Despite various attempts to homogenize notation strategies, wide variations between the scores assigned by experts remained. This evaluation method was thus not judged fully satisfactory, and the quality panel evaluation method was abandoned.
Adequacy and Fluency
After the previous attempts involving human experts, DARPA then resorted to two evaluation scores: adequacy and fluency. As White and colleagues described of this machine translation (MT) evaluation method: “In an adequacy evaluation, literate, monolingual English speakers make judgments determining the degree to which the information in a professional translation can be found in an MT (or control) output of the same text.” These pieces of information were generally fragments “containing sufficient information to permit the location of the same information in the MT output.” The fluency score aimed to verify correct sentence formation, the task being “to determine whether each sentence is well formed and fluent in context.” These criteria proved easier to use than those previously mentioned and became the standard set of methodologies for the DARPA MT evaluation. However, these measures remained subjective, and it has been shown that the scores assigned by experts still varied significantly.
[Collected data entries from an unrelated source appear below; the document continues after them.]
/-- **Pintz 1976 (II), Theorem 4 — PROVED** (`pintz1976_theorem4_holds : pintz1976_theorem4`).
[cite: Pintz1976ElementaryII, Theorem 4 pp. 277–278 (1.25)–(1.26), proof §5 pp. 286–288] -/
theorem theorem4 : pintz1976_theorem4 := by
  obtain ⟨D₃, hD₃⟩ := lemma3_weak
  refine ⟨1024 * Real.exp (2 * meisselMertens + 3), max D₃ (max 65536 ⌈Real.exp 125⌉₊), ?_⟩
  intro D _ hD χ hquad hprim hL1le
  classical
  have hDD₃ : D₃ ≤ D := le_trans (le_max_left _ _) hD
  have hD65536 : 65536 ≤ D := le_trans (le_trans (le_max_left _ _) (le_max_right _ _)) hD
  have hDe : ⌈Real.exp 125⌉₊ ≤ D := le_trans (le_trans (le_max_right _ _) (le_max_right _ _)) hD
  have hD2 : 2 ≤ D := le_trans (by norm_num) hD65536
  have hD' : (65536 : ℝ) ≤ D := by exact_mod_cast hD65536
  have hD0 : (0 : ℝ) < D := by linarith only [hD']
  have hq : χ ^ 2 = 1 := MulChar.IsQuadratic.sq_eq_one hquad
  obtain ⟨L, hL⟩ : ∃ L : ℝ, L = Real.log D := ⟨_, rfl⟩
  obtain ⟨L1, hL1def⟩ : ∃ L1 : ℝ, L1 = (χ.LFunction 1).re := ⟨_, rfl⟩
  rw [← hL, ← hL1def] at hL1le ⊢
  obtain ⟨B, hB⟩ : ∃ B : ℝ, B = meisselMertens := ⟨_, rfl⟩
  rw [← hB]
  -- `L ≥ 125`, `L1 > 0`, `√D L1 ≥ 2/3`
  have hL125 : 125 ≤ L := by
    rw [hL, Real.le_log_iff_exp_le hD0]
    exact le_trans (Nat.le_ceil _) (by exact_mod_cast hDe)
  have hLpos : 0 < L := by linarith only [hL125]
  have hlogL : 1 ≤ Real.log L := by
    rw [Real.le_log_iff_exp_le hLpos]
    have := Real.exp_one_lt_d9; linarith only [this, hL125]
  have hsD : 0 < Real.sqrt D := Real.sqrt_pos.2 hD0
  have hsDL1 : 2 / 3 ≤ Real.sqrt D * L1 := by
    rw [hL1def]; exact two_thirds_le_sqrt_mul_lOne χ hprim hquad hD2
  have hL1pos : 0 < L1 := by
    by_contra h; push Not at h
    have : Real.sqrt D * L1 ≤ 0 := mul_nonpos_of_nonneg_of_nonpos hsD.le h
    linarith only [this, hsDL1]
  have hsqrtD : Real.sqrt D ≤ Real.exp (L / 2) := by
    rw [hL, show Real.log (D : ℝ) / 2 = Real.log (Real.sqrt D) by
      rw [Real.log_sqrt hD0.le], Real.exp_log hsD]
  -- `X = 1/(5 L1 L) ≥ 25`, `X'' = 1/(9e L1 L)`, `log X'' ∈ [½ log X, L/2]`
  obtain ⟨X, hX⟩ : ∃ X : ℝ, X = 1 / (5 * L1 * L) := ⟨_, rfl⟩
  obtain ⟨X'', hX''⟩ : ∃ X'' : ℝ, X'' = 1 / (9 * Real.exp 1 * L1 * L) := ⟨_, rfl⟩
  have he1 := Real.exp_one_gt_d9
  have he1' := Real.exp_one_lt_d9
  have hXpos : 0 < X := by rw [hX]; positivity
  have hX''pos : 0 < X'' := by rw [hX'']; positivity
  have hX25 : 25 ≤ X := by
    rw [hX, le_div_iff₀ (by positivity)]
    have : L1 * L ≤ 1 / L := by
      calc L1 * L ≤ 1 / L ^ 2 * L := mul_le_mul_of_nonneg_right hL1le hLpos.le
        _ = 1 / L := by field_simp
    rw [le_div_iff₀ hLpos] at this
    nlinarith only [this, hL125, hL1pos, hLpos]
  have hXX'' : X = (9 * Real.exp 1 / 5) * X'' := by rw [hX, hX'']; field_simp
  have hlogX'' : Real.log X'' = Real.log X - Real.log (9 * Real.exp 1 / 5) := by
    rw [hXX'', Real.log_mul (by positivity) hX''pos.ne']; ring
  have hlog95 : 2 * Real.log (9 * Real.exp 1 / 5) ≤ Real.log 25 := by
    have h' : Real.log ((9 * Real.exp 1 / 5) ^ 2) = 2 * Real.log (9 * Real.exp 1 / 5) := by
      rw [Real.log_pow]; push_cast; ring
    rw [← h']
    refine Real.log_le_log (by positivity) ?_
    nlinarith only [he1', Real.exp_pos 1]
  have hlogX25 : Real.log 25 ≤ Real.log X := Real.log_le_log (by norm_num) hX25
  have hlog95pos : 0 < Real.log (9 * Real.exp 1 / 5) := Real.log_pos (by linarith only [he1])
  have hlogX''ge : Real.log X / 2 ≤ Real.log X'' := by linarith only [hlogX'', hlog95, hlogX25]
  have hlogXpos : 0 < Real.log X := lt_of_lt_of_le (Real.log_pos (by norm_num)) hlogX25
  have hlogX''pos : 0 < Real.log X'' := by linarith only [hlogX''ge, hlogXpos]
  have hlogXle : Real.log X ≤ L / 2 := by
    -- `X = 1/(5 L1 L) ≤ √D` since `5 L1 L √D ≥ (10/3) L ≥ 1`
    have hXle : X ≤ Real.sqrt D := by
      rw [hX, div_le_iff₀ (by positivity)]
      nlinarith only [hsDL1, hL125, hL1pos, hsD]
    calc Real.log X ≤ Real.log (Real.sqrt D) := Real.log_le_log hXpos hXle
      _ ≤ L / 2 := by rw [← Real.log_exp (L / 2)]; exact Real.log_le_log hsD hsqrtD
  have hlogX''le : Real.log X'' ≤ L / 2 := by linarith only [hlogX'', hlogXle, hlog95pos]
  -- `ℓ = log A = 16 L log L/log X''`, `A = e^ℓ`: `ℓ ≥ 32`, `A ≥ 2`
  obtain ⟨ℓ, hℓ⟩ : ∃ ℓ : ℝ, ℓ = 16 * L * Real.log L / Real.log X'' := ⟨_, rfl⟩
  have hℓpos : 0 < ℓ := by rw [hℓ]; positivity
  have hℓ32 : 32 ≤ ℓ := by
    rw [hℓ, le_div_iff₀ hlogX''pos]
    nlinarith only [hlogX''le, hlogL, hLpos]
  obtain ⟨A, hA⟩ : ∃ A : ℝ, A = Real.exp ℓ := ⟨_, rfl⟩
  have hApos : 0 < A := by rw [hA]; exact Real.exp_pos ℓ
  have hlogA : Real.log A = ℓ := by rw [hA, Real.log_exp]
  have hA2 : 2 ≤ A := by
    rw [hA]; have := Real.add_one_le_exp ℓ; linarith only [this, hℓ32]
  have hkey : ℓ * Real.log X'' = 16 * L * Real.log L := by
    rw [hℓ]; field_simp
  -- suppose the conclusion fails
  by_contra hcon
  push Not at hcon
  -- (5.8): `Σ_{p≤D²}(1+χ(p))/p > 2B + 3 + 2 log ℓ`
  obtain ⟨S₂, hS₂⟩ : ∃ S₂ : ℝ, S₂ = ∑ p ∈ (Finset.range (D ^ 2 + 1)).filter Nat.Prime,
      (1 + (χ (p : ZMod D)).re) / (p : ℝ) := ⟨_, rfl⟩
  rw [← hS₂] at hcon
  have hℓle : ℓ ≤ 32 * L * Real.log L / Real.log X := by
    rw [hℓ, div_le_div_iff₀ hlogX''pos hlogXpos]
    have h0 : 0 ≤ 16 * L * Real.log L := by positivity
    nlinarith only [hlogX''ge, h0]
  have h58 : 2 * B + 3 + 2 * Real.log ℓ < S₂ := by
    have h1 : Real.exp (2 * B + 3) * ℓ ^ 2 ≤
        1024 * Real.exp (2 * B + 3) * (L * Real.log L / Real.log X) ^ 2 := by
      have : ℓ ^ 2 ≤ (32 * L * Real.log L / Real.log X) ^ 2 := pow_le_pow_left₀ hℓpos.le hℓle 2
      have h' : (32 * L * Real.log L / Real.log X) ^ 2 = 1024 * (L * Real.log L / Real.log X) ^ 2 := by
        ring
      rw [h'] at this
      nlinarith only [this, Real.exp_pos (2 * B + 3)]
    have h2 : Real.exp (2 * B + 3 + 2 * Real.log ℓ) = Real.exp (2 * B + 3) * ℓ ^ 2 := by
      rw [Real.exp_add, show 2 * Real.log ℓ = Real.log (ℓ ^ 2) by rw [Real.log_pow]; push_cast; ring,
        Real.exp_log (by positivity)]
    have h3 : Real.exp (2 * B + 3 + 2 * Real.log ℓ) < Real.exp S₂ := by
      rw [h2, hX] at *; linarith only [h1, hcon]
    exact Real.exp_lt_exp.mp h3
  -- Mertens at `D²` and at `A`
  have hPD : primeRecipSum ((D : ℝ) ^ 2) = ∑ p ∈ (Finset.range (D ^ 2 + 1)).filter Nat.Prime,
      1 / (p : ℝ) := by
    rw [primeRecipSum_eq_sum_one_div, show ((D : ℝ) ^ 2) = ((D ^ 2 : ℕ) : ℝ) by push_cast; ring,
      Nat.floor_natCast, Nat.primesLE_eq_filter_range]
  have hD2r : (2 : ℝ) ≤ (D : ℝ) ^ 2 := by nlinarith only [hD']
  have hMD := abs_primeRecipSum_sub_le hD2r
  rw [← hB, show Real.log ((D : ℝ) ^ 2) = 2 * L by rw [Real.log_pow, hL]; push_cast; ring,
    hPD] at hMD
  have hlog2L : Real.log (2 * L) = Real.log 2 + Real.log L :=
    Real.log_mul two_ne_zero hLpos.ne'
  have hMA := abs_primeRecipSum_sub_le hA2
  rw [← hB, hlogA, primeRecipSum_eq_sum_one_div] at hMA
  obtain ⟨hMD1, hMD2⟩ := abs_le.mp hMD
  obtain ⟨hMA1, hMA2⟩ := abs_le.mp hMA
  have h8ℓ : 8 / Real.log A ≤ 1 / 2 := by
    rw [hlogA, div_le_div_iff₀ hℓpos two_pos]; linarith only [hℓ32]
  have h82L : 8 / (2 * L) ≤ 1 / 2 := by
    rw [div_le_div_iff₀ (by positivity) two_pos]; linarith only [hL125]
  -- `S₂ ≤ 2 Σ_{p≤D²} 1/p`, termwise `(1 + χ(p))/p ≤ 2/p`
  have hre1 : ∀ p : ℕ, (χ (p : ZMod D)).re ≤ 1 := fun p =>
    (Complex.re_le_norm _).trans (χ.norm_le_one _)
  have hre0 : ∀ p : ℕ, 0 ≤ 1 + (χ (p : ZMod D)).re := fun p => by
    have := (Complex.abs_re_le_norm (χ (p : ZMod D))).trans (χ.norm_le_one _)
    have := (abs_le.mp this).1; linarith only [this]
  have hS₂le : S₂ ≤ 2 * ∑ p ∈ (Finset.range (D ^ 2 + 1)).filter Nat.Prime, 1 / (p : ℝ) := by
    rw [hS₂, Finset.mul_sum]
    refine Finset.sum_le_sum fun p _ => ?_
    rw [show 2 * (1 / (p : ℝ)) = 2 / p by ring]
    exact div_le_div_of_nonneg_right (by linarith only [hre1 p]) (Nat.cast_nonneg p)
  -- hence `ℓ < L`, `A < D ≤ D²`
  have hℓL : ℓ < L := by
    have h1 : 2 * Real.log ℓ + 3 < 2 * (Real.log 2 + Real.log L) + 1 := by
      have : 8 / (2 * L) ≤ 1 / 2 := h82L
      linarith only [h58, hS₂le, hMD2, hlog2L, this]
    have h2 : Real.log ℓ < Real.log (2 * L) - 1 := by linarith only [h1, hlog2L]
    have h3 : Real.log ℓ < Real.log (2 * L / Real.exp 1) := by
      rw [Real.log_div (by positivity) (Real.exp_pos 1).ne', Real.log_exp]; exact h2
    have h4 : ℓ < 2 * L / Real.exp 1 := (Real.log_lt_log_iff hℓpos (by positivity)).mp h3
    rw [lt_div_iff₀ (Real.exp_pos 1)] at h4
    nlinarith only [h4, he1, hLpos]
  have hAD : A < D := by
    calc A = Real.exp ℓ := hA
      _ < Real.exp L := Real.exp_lt_exp.mpr hℓL
      _ = D := by rw [hL, Real.exp_log hD0]
  have hAD2 : A ≤ (D : ℝ) ^ 2 := by nlinarith only [hAD, hD', hApos]
  have hAfloor : ⌊A⌋₊ ≤ D ^ 2 := by
    have : (⌊A⌋₊ : ℝ) ≤ (D : ℝ) ^ 2 := (Nat.floor_le hApos.le).trans hAD2
    exact_mod_cast this
  -- split the prime sums at `A`
  obtain ⟨Sall, hSall⟩ : ∃ Sall : Finset ℕ, Sall = (Finset.range (D ^ 2 + 1)).filter Nat.Prime :=
    ⟨_, rfl⟩
  have hlow : Sall.filter (fun p : ℕ => ¬ A < (p : ℝ)) = Nat.primesLE ⌊A⌋₊ := by
    ext p
    rw [hSall, Finset.mem_filter, Finset.mem_filter, Finset.mem_range, Nat.mem_primesLE, not_lt]
    constructor
    · rintro ⟨⟨-, hp⟩, hle⟩; exact ⟨Nat.le_floor hle, hp⟩
    · rintro ⟨hle, hp⟩
      refine ⟨⟨by omega, hp⟩, ?_⟩
      exact le_trans (by exact_mod_cast hle) (Nat.floor_le hApos.le)
  -- `α`
  obtain ⟨α, hα⟩ : ∃ α : ℝ, α = ∑ p ∈ (Finset.range (D ^ 2 + 1)).filter
      (fun p : ℕ => p.Prime ∧ A < (p : ℝ) ∧ χ (p : ZMod D) ≠ -1), (1 : ℝ) / (p : ℝ) := ⟨_, rfl⟩
  have hαset : (Finset.range (D ^ 2 + 1)).filter
      (fun p : ℕ => p.Prime ∧ A < (p : ℝ) ∧ χ (p : ZMod D) ≠ -1) =
      (Sall.filter (fun p : ℕ => A < (p : ℝ))).filter (fun p : ℕ => χ (p : ZMod D) ≠ -1) := by
    ext p
    simp only [hSall, Finset.mem_filter, Finset.mem_range]
    tauto
  -- (5.9)–(5.10): `α ≥ 1`
  have hα1 : 1 ≤ α := by
    -- `Σ_{A<p≤D²}(1+χ(p))/p ≤ 2α` and `Σ_{p≤A}(1+χ(p))/p ≤ 2 P(A)`
    have hsplit := Finset.sum_filter_add_sum_filter_not Sall (fun p : ℕ => A < (p : ℝ))
      (fun p : ℕ => (1 + (χ (p : ZMod D)).re) / (p : ℝ))
    have hS₂' : ∑ p ∈ Sall, (1 + (χ (p : ZMod D)).re) / (p : ℝ) = S₂ := by rw [hS₂, hSall]
    rw [hlow, hS₂'] at hsplit
    have hhigh : ∑ p ∈ Sall.filter (fun p : ℕ => A < (p : ℝ)), (1 + (χ (p : ZMod D)).re) / (p : ℝ) ≤
        2 * α := by
      rw [hα, hαset, Finset.mul_sum]
      conv_rhs => rw [Finset.sum_filter]
      refine Finset.sum_le_sum fun p hp => ?_
      by_cases hχ : χ (p : ZMod D) ≠ -1
      · rw [if_pos hχ, show 2 * (1 / (p : ℝ)) = 2 / p by ring]
        exact div_le_div_of_nonneg_right (by linarith only [hre1 p]) (Nat.cast_nonneg p)
      · push Not at hχ
        rw [if_neg (not_not.mpr hχ), hχ]; norm_num
    have hlowle : ∑ p ∈ Nat.primesLE ⌊A⌋₊, (1 + (χ (p : ZMod D)).re) / (p : ℝ) ≤
        2 * ∑ p ∈ Nat.primesLE ⌊A⌋₊, 1 / (p : ℝ) := by
      rw [Finset.mul_sum]
      refine Finset.sum_le_sum fun p _ => ?_
      rw [show 2 * (1 / (p : ℝ)) = 2 / p by ring]
      exact div_le_div_of_nonneg_right (by linarith only [hre1 p]) (Nat.cast_nonneg p)
    have : 8 / ℓ ≤ 1 / 2 := by rw [← hlogA]; exact h8ℓ
    linarith only [hsplit, hhigh, hlowle, h58, hMA2, this]
  -- `α ≤ M = 16 L/ℓ`
  have hαM : α ≤ 16 * L / ℓ := by
    have hαle : α ≤ ∑ p ∈ Sall.filter (fun p : ℕ => A < (p : ℝ)), 1 / (p : ℝ) := by
      rw [hα, hαset]
      exact Finset.sum_le_sum_of_subset_of_nonneg (Finset.filter_subset _ _)
        fun p _ _ => by positivity
    have hsplit := Finset.sum_filter_add_sum_filter_not Sall (fun p : ℕ => A < (p : ℝ))
      (fun p : ℕ => 1 / (p : ℝ))
    rw [hlow, hSall] at hsplit
    rw [hSall] at hαle
    -- `α ≤ P(D²) − P(A) ≤ log(2L) − log ℓ + 4/L + 8/ℓ ≤ log(16L/ℓ) − log 8 + 1 ≤ 16L/ℓ`
    have h1 : α ≤ Real.log (2 * L) - Real.log ℓ + 8 / (2 * L) + 8 / ℓ := by
      linarith only [hαle, hsplit, hMD2, hMA1]
    have hMpos : 0 < 16 * L / ℓ := by positivity
    have h2 : Real.log (2 * L) - Real.log ℓ = Real.log (16 * L / ℓ) - Real.log 8 := by
      rw [Real.log_div (by positivity) hℓpos.ne', Real.log_mul (by norm_num) hLpos.ne',
        Real.log_mul (by norm_num) hLpos.ne', show (16 : ℝ) = 2 * 8 by norm_num,
        Real.log_mul (by norm_num) (by norm_num)]
      ring
    have hlog8 : 1 ≤ Real.log 8 := by
      rw [Real.le_log_iff_exp_le (by norm_num)]; linarith only [he1']
    have h3 : Real.log (16 * L / ℓ) ≤ 16 * L / ℓ - 1 := Real.log_le_sub_one_of_pos hMpos
    have h4 : 8 / ℓ ≤ 1 / 2 := by rw [div_le_div_iff₀ hℓpos two_pos]; linarith only [hℓ32]
    linarith only [h1, h2, hlog8, h3, h4, h82L]
  -- Lemma 3 (threshold form)
  have hL3 := hD₃ D hDD₃ χ hquad hprim A hA2 hAD2 (by rw [← hα, hlogA, ← hL]; exact hαM)
  rw [← hα, hlogA, ← hL, ← hL1def] at hL3
  -- the left side is at least `(1/L)^{16L/ℓ} = 1/X'' = 9e L1 L`
  have hbase : 1 / L ≤ α * ℓ / (16 * L) := by
    rw [div_le_div_iff₀ hLpos (by positivity)]
    have : 16 ≤ α * ℓ := by nlinarith only [hα1, hℓ32]
    nlinarith only [this, hLpos]
  have hexp0 : 0 ≤ 16 * L / ℓ := by positivity
  have hlow3 : (1 / L) ^ (16 * L / ℓ) ≤ (α * ℓ / (16 * L)) ^ (16 * L / ℓ) :=
    Real.rpow_le_rpow (by positivity) hbase hexp0
  have hval : (1 / L) ^ (16 * L / ℓ) = 9 * Real.exp 1 * L1 * L := by
    rw [Real.rpow_def_of_pos (by positivity), Real.log_div one_ne_zero hLpos.ne', Real.log_one,
      zero_sub, show -Real.log L * (16 * L / ℓ) = -Real.log X'' by
        rw [neg_mul, neg_inj]; field_simp; linarith only [hkey],
      Real.exp_neg, Real.exp_log hX''pos, hX'', one_div, inv_inv]
  rw [hval] at hlow3
  have hfin : 9 * Real.exp 1 * L1 * L ≤ 9 * L * L1 := hlow3.trans hL3
  nlinarith only [hfin, he1, hL1pos, hLpos, mul_pos hL1pos hLpos]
Human-Assisted Translation
A final evaluation strategy takes as a starting point the fact that no automatic system is capable of producing a perfect translation. It therefore seems relevant to evaluate to what extent a machine translation can help a human translator obtain a good translation. The experiments conducted in the early 1990s involved a novice human translator, who was supposed to derive greater benefit from an imperfect translation than an experienced human translator (who was assumed to be more capable of seeing how to “properly” translate a sentence without the help of an automated process). The evaluation focused on the comparison between the results of the automatic process with the results of the improved translation done by the translator.
White et al. (1994) reported that this type of evaluation seemed to give interesting results. Nonetheless, several factors made it very difficult to use in practice. First, it was very difficult to control for the “beginner” status of the human translator. There is a great deal of variation from one individual to the next, which makes any comparison very subjective. Secondly, the added value of the various components of the automated system (especially the components managing the interaction with the translator, which were not directly part of the machine translation system) was difficult to assess. Finally, the majority of the automated systems evaluated already included modules that required some kind of interaction with the user, which made the result of the purely automated translation system difficult to isolate.2
In the mid-1990s, three measures were mainly used for evaluation: comprehension, adequacy, and fluency of the generated text. These three measures were interesting but relied largely on human judgment, which is known to be costly and partially inconsistent. This led experts in the field, toward the end of the 1990s, to try to find entirely automatic measures without human intervention.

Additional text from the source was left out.